A newly approved drug is showing encouraging results for a small group of people living with amyotrophic lateral sclerosis, or ALS. The findings come from researchers at Washington University School of Medicine in St. Louis.
The drug, tofersen, was approved by the U.S. Food and Drug Administration in 2023. It is used to treat a rare genetic form of ALS caused by mutations in the SOD1 gene.
That genetic form accounts for about 2 percent of all ALS cases. New long-term data show the drug may slow disease progression and improve strength and mobility for some patients.
The study results were published Dec. 22 in JAMA Neurology. The data come from a phase 3 clinical trial and a long-term follow-up extension.
Researchers tracked patients for up to five years after treatment began. They found outcomes that differ sharply from the typical course of ALS.
ALS is a progressive neurological disease. It destroys nerve cells that control muscle movement, speech, swallowing, and breathing.

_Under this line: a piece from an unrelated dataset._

open Matrix Filter Topology Finset Literature.MathematicalPhysics.QuantumLattice
open Literature.Barriers.HubbardSuperconductivity Literature.Probability.LatticeModels
open Summit.HubbardSuperconductivity.HubbardSuperconductivity.Theorems.TwSeededEnsembleEquivalence.ThermalDuality
open scoped ComplexOrder Matrix.Norms.L2Operator

noncomputable section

Most ALS patients experience steady decline. Stabilization or improvement is extremely rare.
The average life expectancy for patients with SOD1-related ALS is two to three years after symptoms begin. That makes the new findings especially notable.
Researchers reported that about one-quarter of patients receiving tofersen experienced stabilization or improvement after roughly three years. Some patients showed improved grip strength and better breathing function.
Others still experienced decline. However, their disease progressed much more slowly than expected.
“This kind of stabilization and improvement over several years is essentially unheard of in ALS,” said Dr. Timothy Miller. He is a neurologist at Washington University School of Medicine and the study’s lead author.
Miller said the results show genetic targeting can alter the disease course. He added that the findings open the door to treating other forms of ALS in the future.
Tofersen works by blocking production of the abnormal SOD1 protein. That protein damages motor neurons.
The drug is administered once a month. It is delivered by injection into the fluid surrounding the spinal cord.
One patient highlighted in the study was diagnosed in his early 40s. He reported fewer muscle spasms and improved mobility after two years on the drug.
His condition improved enough to qualify for knee replacement surgery. Doctors had previously ruled it out because his ALS was too advanced.
All patients in the trial eventually received tofersen. However, some began treatment six months earlier than others.
Patients who started the drug earlier had a significantly lower risk of death during the first six months. That risk was lower compared with those who initially received a placebo.
Over the long term, survival exceeded expectations. At least half of participants were still alive nearly five years after the study began.
Researchers said tofersen does not help everyone. Still, for patients who respond well, the benefits are substantial.
They noted the study design limits direct comparisons between early- and late-start groups. That is because all participants eventually received the drug.
The most common side effects included headaches, back pain, falls, and injection-related pain. About 9 percent of patients experienced more serious neurological side effects.
Those more serious effects were inflammatory in nature. Researchers said they were treated successfully.
The drug was developed through collaboration with Biogen and Ionis Pharmaceuticals. Biogen funded the clinical trials.
According to the Centers for Disease Control and Prevention, about 34,000 people in the United States are living with ALS. That number is expected to rise as the population ages.
Researchers are now launching a new clinical trial. It will test whether tofersen can prevent or delay ALS symptoms in people who carry SOD1 gene mutations but are not yet sick.
They say the findings suggest ALS could one day become a manageable condition. Instead of being rapidly fatal, it could be treated as a long-term disease.